§ WORK ORDER
Collect each line of the records containing the string "hule".
──────── MATERIAL TO PROCESS ────────
import Mathlib
import Literature.Analysis.FluidPDE.HardSphereCollisionRecord
import Literature.Analysis.FluidPDE.HardSphereTorusMeasure
import Literature.Analysis.FluidPDE.HardSphereEuclideanTransfer
import Literature.MathematicalPhysics.KineticTheory.HardSphereEuler
import Literature.MathematicalPhysics.KineticTheory.HardSphereEulerProofs
import Summits.AtomisticToContinuum.HydrodynamicLimit.Theorems.OneFlightGossipEngineOneFlightLayeredChaosFirstFlightGhostInput
import HarnessLib

/-!
# `OneFlightGossipEngine.OneFlightLayeredChaos` — contact coordinates invert the entrance map on the torus
(crux stmt-AtomisticToContinuum-14535, line `Sketch`; a brick of the first-rung transfer
`TwoDirectionGhostInput → FirstFlightGhostInput`, lead c4 wave 2; registered stub `freeEntranceTime_contact_eq`).

CONTACT COORDINATES for the tagged pair `(i, j)`, `j ≠ i`, on `𝕋³`: with relative velocity `g := v i − v j ≠ 0`, a
contact time `t > 0` with `‖g‖ t ≤ 1/4`, a unit INCOMING normal `ω` (`⟪ω, g⟫ ≤ 0`) and a diameter `0 < ε < 1/4`,
replace the position of `i` by `x' i := x j + proj (ε ω − t g)`.  Then

* (a) the entrance time (`freeEntranceTime`) of the two free flights of `i` and `j` issued from `zipConfig (x', v)`
  is EXACTLY `t`;
* (b) at time `t` the minimal-image separation vector of the two free flights is exactly `ε ω` (so the contact
  normal `ε⁻¹ • sepVec` read at the entrance time is `ω`);
* (c) for every `s ≥ 0` with `‖g‖ s ≤ 1/4` the point `x j + proj (ε ω − s g)` is at minimal-image distance `≥ ε`
  from `x j` (the hard core of the pair is automatic in contact coordinates).

Geometry.  The relative position of the two free flights at time `u` is `proj (ε ω − (t − u) g)`
(`sepVec_freeFlight_contactUpdate`).  For `0 ≤ u ≤ t` one has `‖ε ω − (t − u) g‖ ≤ ε + t ‖g‖ < 1/2`, so no
wrap-around occurs and the minimal image is the Euclidean vector (`Torus.reprSym_proj_of_norm_lt`); and
`‖ε ω − s g‖² = ε² − 2 ε s ⟪ω, g⟫ + s² ‖g‖² ≥ ε²`, strictly for `s > 0`.  Hence `t` is the least positive time at
which the two flights are within `ε`, and `freeEntranceTime_eq_of_isLeast` concludes.

References: C. Cercignani, R. Illner, M. Pulvirenti, *The Mathematical Theory of Dilute Gases* (1994), App. 4.A
(collision parametrisation `(t, ω) ↦ ε ω − t g`); I. Gallagher, L. Saint-Raymond, B. Texier, *From Newton to
Boltzmann* (2013), Ch. 4 intro (minimal image on `𝕋^d`).
-/

open Set
open scoped InnerProductSpace
open Literature.Analysis.FluidPDE Literature.Analysis.FunctionSpaces Literature.MathematicalPhysics.KineticTheory

namespace Summit.AtomisticToContinuum.HydrodynamicLimit.Theorems.OLC

/-! ## Euclidean estimates for the contact parametrisation `ε ω − s g` -/

section Euclid

variable {E : Type*} [NormedAddCommGroup E] [InnerProductSpace ℝ E]

/-- `‖ε ω − s g‖² = ε² − 2 ε s ⟪ω, g⟫ + s² ‖g‖²` for a unit vector `ω`. [folklore] -/
theorem norm_smul_sub_smul_sq_of_norm_eq_one {ω : E} (hω : ‖ω‖ = 1) (ε s : ℝ) (g : E) :
    ‖ε • ω - s • g‖ ^ 2 = ε ^ 2 - 2 * (ε * s * ⟪ω, g⟫_ℝ) + s ^ 2 * ‖g‖ ^ 2 := by
  rw [norm_sub_sq_real, real_inner_smul_left, real_inner_smul_right, norm_smul, norm_smul, hω, mul_one,
    Real.norm_eq_abs, Real.norm_eq_abs, sq_abs, mul_pow, sq_abs]
  ring

/-- **No recollapse on the incoming side.** For `ε ≥ 0`, `s ≥ 0`, a unit vector `ω` with `⟪ω, g⟫ ≤ 0`:
`ε ≤ ‖ε ω − s g‖`. [folklore] -/
theorem le_norm_smul_sub_smul_of_inner_nonpos {ε s : ℝ} (hε : 0 ≤ ε) (hs : 0 ≤ s) {ω g : E} (hω : ‖ω‖ = 1)
    (hin : ⟪ω, g⟫_ℝ ≤ 0) : ε ≤ ‖ε • ω - s • g‖ := by
  refine le_of_pow_le_pow_left₀ two_ne_zero (norm_nonneg _) ?_
  rw [norm_smul_sub_smul_sq_of_norm_eq_one hω]
  have h1 : ε * s * ⟪ω, g⟫_ℝ ≤ 0 := mul_nonpos_of_nonneg_of_nonpos (mul_nonneg hε hs) hin
  have h2 : 0 ≤ s ^ 2 * ‖g‖ ^ 2 := by positivity
  linarith

/-- Strict version: for `ε ≥ 0`, `s > 0`, `g ≠ 0`, a unit vector `ω` with `⟪ω, g⟫ ≤ 0`: `ε < ‖ε ω − s g‖`.
[folklore] -/
theorem lt_norm_smul_sub_smul_of_inner_nonpos {ε s : ℝ} (hε : 0 ≤ ε) (hs : 0 < s) {ω g : E} (hω : ‖ω‖ = 1)
    (hg : g ≠ 0) (hin : ⟪ω, g⟫_ℝ ≤ 0) : ε < ‖ε • ω - s • g‖ := by
  refine lt_of_pow_lt_pow_left₀ 2 (norm_nonneg _) ?_
  rw [norm_smul_sub_smul_sq_of_norm_eq_one hω]
  have h1 : ε * s * ⟪ω, g⟫_ℝ ≤ 0 := mul_nonpos_of_nonneg_of_nonpos (mul_nonneg hε hs.le) hin
  have h2 : 0 < s ^ 2 * ‖g‖ ^ 2 := mul_pos (pow_pos hs 2) (pow_pos (norm_pos_iff.2 hg) 2)
  linarith

/-- **No wrap-around in the window.** If `0 ≤ ε < 1/4`, `0 ≤ s`, `‖g‖ s ≤ 1/4` and `‖ω‖ = 1` then
`‖ε ω − s g‖ < 1/2` (the contact parametrisation stays in the chart of the minimal image). [folklore] -/
theorem norm_smul_sub_smul_lt_half {ε s : ℝ} (hε : 0 ≤ ε) (hε4 : ε < 4⁻¹) (hs : 0 ≤ s) {ω g : E}
    (hω : ‖ω‖ = 1) (hgs : ‖g‖ * s ≤ 4⁻¹) : ‖ε • ω - s • g‖ < 1 / 2 := by
  calc ‖ε • ω - s • g‖ ≤ ‖ε • ω‖ + ‖s • g‖ := norm_sub_le _ _
    _ = ε + ‖g‖ * s := by
        rw [norm_smul, norm_smul, hω, mul_one, Real.norm_of_nonneg hε, Real.norm_of_nonneg hs, mul_comm]
    _ < 4⁻¹ + 4⁻¹ := add_lt_add_of_lt_of_le hε4 hgs
    _ = 1 / 2 := by norm_num

end Euclid

/-! ## The separation of the two free flights in contact coordinates -/

section Torus

variable {n : ℕ}

/-- **Relative position in contact coordinates.** With `x i` replaced by `x j + proj (ε ω − t g)`, `g = v i − v j`,
the minimal-image separation vector of the free flights of `i` and `j ≠ i` at time `u` is
`reprSym (proj (ε ω − (t − u) g))`. [folklore] -/
theorem sepVec_freeFlight_contactUpdate (ε : ℝ) (x : Fin n → T3) (v : Fin n → V3) {i j : Fin n} (hij : j ≠ i)
    (t : ℝ) (ω : V3) (u : ℝ) :
    (Torus.geometry (Fin 3)).sepVec
        (freeFlight (Torus.geometry (Fin 3)) u
          (zipConfig (Function.update x i (x j + Torus.proj (ε • ω - t • (v i - v j))), v)) i).1
        (freeFlight (Torus.geometry (Fin 3)) u
          (zipConfig (Function.update x i (x j + Torus.proj (ε • ω - t • (v i - v j))), v)) j).1 =
      Torus.reprSym (Torus.proj (ε • ω - (t - u) • (v i - v j))) := by
  simp only [freeFlight_apply, Torus.geometry_sepVec, Torus.geometry_translate, zipConfig_apply,
    Function.update_self, Function.update_of_ne hij]
  have hsub : ∀ a b : V3, Torus.proj (a - b) = Torus.proj a - Torus.proj b := fun _ _ => rfl
  have h : x j + Torus.proj (ε • ω - t • (v i - v j)) + Torus.proj (u • v i) - (x j + Torus.proj (u • v j)) =
      Torus.proj (ε • ω - t • (v i - v j)) + Torus.proj (u • v i) - Torus.proj (u • v j) := by
    abel
  rw [h, ← Torus.proj_add, ← hsub]
  congr 1
  simp only [sub_smul, smul_sub]
  abel

end Torus

/-! ## The registered stub -/

/-- **Contact coordinates invert the entrance map on the torus (registered stub `freeEntranceTime_contact_eq`).**
For `0 < ε < 1/4`, positions `x`, velocities `v` with `g := v i − v j ≠ 0` (`j ≠ i`), a contact time `t > 0` with
`‖g‖ t ≤ 1/4` and a unit incoming normal `ω` (`⟪ω, g⟫ ≤ 0`), put `x' := Function.update x i (x j + proj (ε ω − t g))`.
Then (a) the entrance time of the free flights of `i` and `j` issued from `zipConfig (x', v)` is exactly `t`;
(b) at time `t` their minimal-image separation vector is exactly `ε ω`; (c) for every `s ≥ 0` with `‖g‖ s ≤ 1/4`
the point `x j + proj (ε ω − s g)` is at minimal-image distance `≥ ε` from `x j`. [folklore] -/
theorem freeEntranceTime_contact_eq : ∀ {n : ℕ} {ε : ℝ}, 0 < ε → ε < 4⁻¹ → ∀ (x : Fin n → Literature.MathematicalPhysics.KineticTheory.T3) (v : Fin n → Literature.MathematicalPhysics.KineticTheory.V3) {i j : Fin n}, j ≠ i → v i ≠ v j → ∀ {t : ℝ}, 0 < t → ‖v i - v j‖ * t ≤ 4⁻¹ → ∀ {ω : Literature.MathematicalPhysics.KineticTheory.V3}, ‖ω‖ = 1 → inner ℝ ω (v i - v j) ≤ 0 → Summit.AtomisticToContinuum.HydrodynamicLimit.Theorems.OLC.freeEntranceTime ε (Literature.MathematicalPhysics.KineticTheory.zipConfig (Function.update x i (x j + Literature.Analysis.FunctionSpaces.Torus.proj (ε • ω - t • (v i - v j))), v)) i j = t ∧ (Literature.Analysis.FluidPDE.Torus.geometry (Fin 3)).sepVec (Literature.Analysis.FluidPDE.freeFlight (Literature.Analysis.FluidPDE.Torus.geometry (Fin 3)) t (Literature.MathematicalPhysics.KineticTheory.zipConfig (Function.update x i (x j + Literature.Analysis.FunctionSpaces.Torus.proj (ε • ω - t • (v i - v j))), v)) i).1 (Literature.Analysis.FluidPDE.freeFlight (Literature.Analysis.FluidPDE.Torus.geometry (Fin 3)) t (Literature.MathematicalPhysics.KineticTheory.zipConfig (Function.update x i (x j + Literature.Analysis.FunctionSpaces.Torus.proj (ε • ω - t • (v i - v j))), v)) j).1 = ε • ω ∧ ∀ s : ℝ, 0 ≤ s → ‖v i - v j‖ * s ≤ 4⁻¹ → ε ≤ Literature.Analysis.FluidPDE.Torus.euclidDist (x j + Literature.Analysis.FunctionSpaces.Torus.proj (ε • ω - s • (v i - v j))) (x j) := by
  intro n ε hε hε4 x v i j hij hvij t ht hgt ω hω hin
  have hg : v i - v j ≠ 0 := sub_ne_zero.2 hvij
  -- no wrap-around: the contact parametrisation stays in the chart of the minimal image
  have hchart : ∀ s : ℝ, 0 ≤ s → ‖v i - v j‖ * s ≤ 4⁻¹ →
      Torus.reprSym (Torus.proj (ε • ω - s • (v i - v j))) = ε • ω - s • (v i - v j) := fun s hs hgs =>
    Torus.reprSym_proj_of_norm_lt (norm_smul_sub_smul_lt_half hε.le hε4 hs hω hgs)
  -- the separation of the two free flights at a time `u ∈ [0, t]` is the Euclidean vector `ε ω − (t − u) g`
  have hsep : ∀ u : ℝ, 0 ≤ u → u ≤ t →
      (Torus.geometry (Fin 3)).sepVec
          (freeFlight (Torus.geometry (Fin 3)) u
            (zipConfig (Function.update x i (x j + Torus.proj (ε • ω - t • (v i - v j))), v)) i).1
          (freeFlight (Torus.geometry (Fin 3)) u
            (zipConfig (Function.update x i (x j + Torus.proj (ε • ω - t • (v i - v j))), v)) j).1 =
        ε • ω - (t - u) • (v i - v j) := by
    intro u hu0 hut
    rw [sepVec_freeFlight_contactUpdate ε x v hij t ω u]
    refine hchart (t - u) (sub_nonneg.2 hut) (le_trans ?_ hgt)
    exact mul_le_mul_of_nonneg_left (by linarith) (norm_nonneg _)
  have hsept : (Torus.geometry (Fin 3)).sepVec
      (freeFlight (Torus.geometry (Fin 3)) t
        (zipConfig (Function.update x i (x j + Torus.proj (ε • ω - t • (v i - v j))), v)) i).1
      (freeFlight (Torus.geometry (Fin 3)) t
        (zipConfig (Function.update x i (x j + Torus.proj (ε • ω - t • (v i - v j))), v)) j).1 = ε • ω := by
    rw [hsep t ht.le le_rfl, sub_self, zero_smul, sub_zero]
  have hnormε : ‖ε • ω‖ = ε := by rw [norm_smul, Real.norm_of_nonneg hε.le, hω, mul_one]
  refine ⟨freeEntranceTime_eq_of_isLeast ⟨⟨ht, ?_⟩, fun u hu => ?_⟩, hsept, fun s hs0 hgs => ?_⟩
  · -- `t` is in the set: the flights are at distance exactly `ε`
    rw [hsept, hnormε]
  · -- `t` is a lower bound: before `t` (and after `0`) the flights are at distance `> ε`
    obtain ⟨hu0, hule⟩ := hu
    by_contra hlt
    have hlt' : u < t := lt_of_not_ge hlt
    rw [hsep u hu0.le hlt'.le] at hule
    exact (not_lt.2 hule) (lt_norm_smul_sub_smul_of_inner_nonpos hε.le (sub_pos.2 hlt') hω hg hin)
  · -- hard core of the pair in contact coordinates
    rw [Torus.euclidDist_eq, add_sub_cancel_left, hchart s hs0 hgs]
    exact le_norm_smul_sub_smul_of_inner_nonpos hε.le hs0 hω hin

end Summit.AtomisticToContinuum.HydrodynamicLimit.Theorems.OLC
────────
§ YOUR RESPONSE
    obtain ⟨hu0, hule⟩ := hu
    rw [hsep u hu0.le hlt'.le] at hule
    exact (not_lt.2 hule) (lt_norm_smul_sub_smul_of_inner_nonpos hε.le (sub_pos.2 hlt') hω hg hin)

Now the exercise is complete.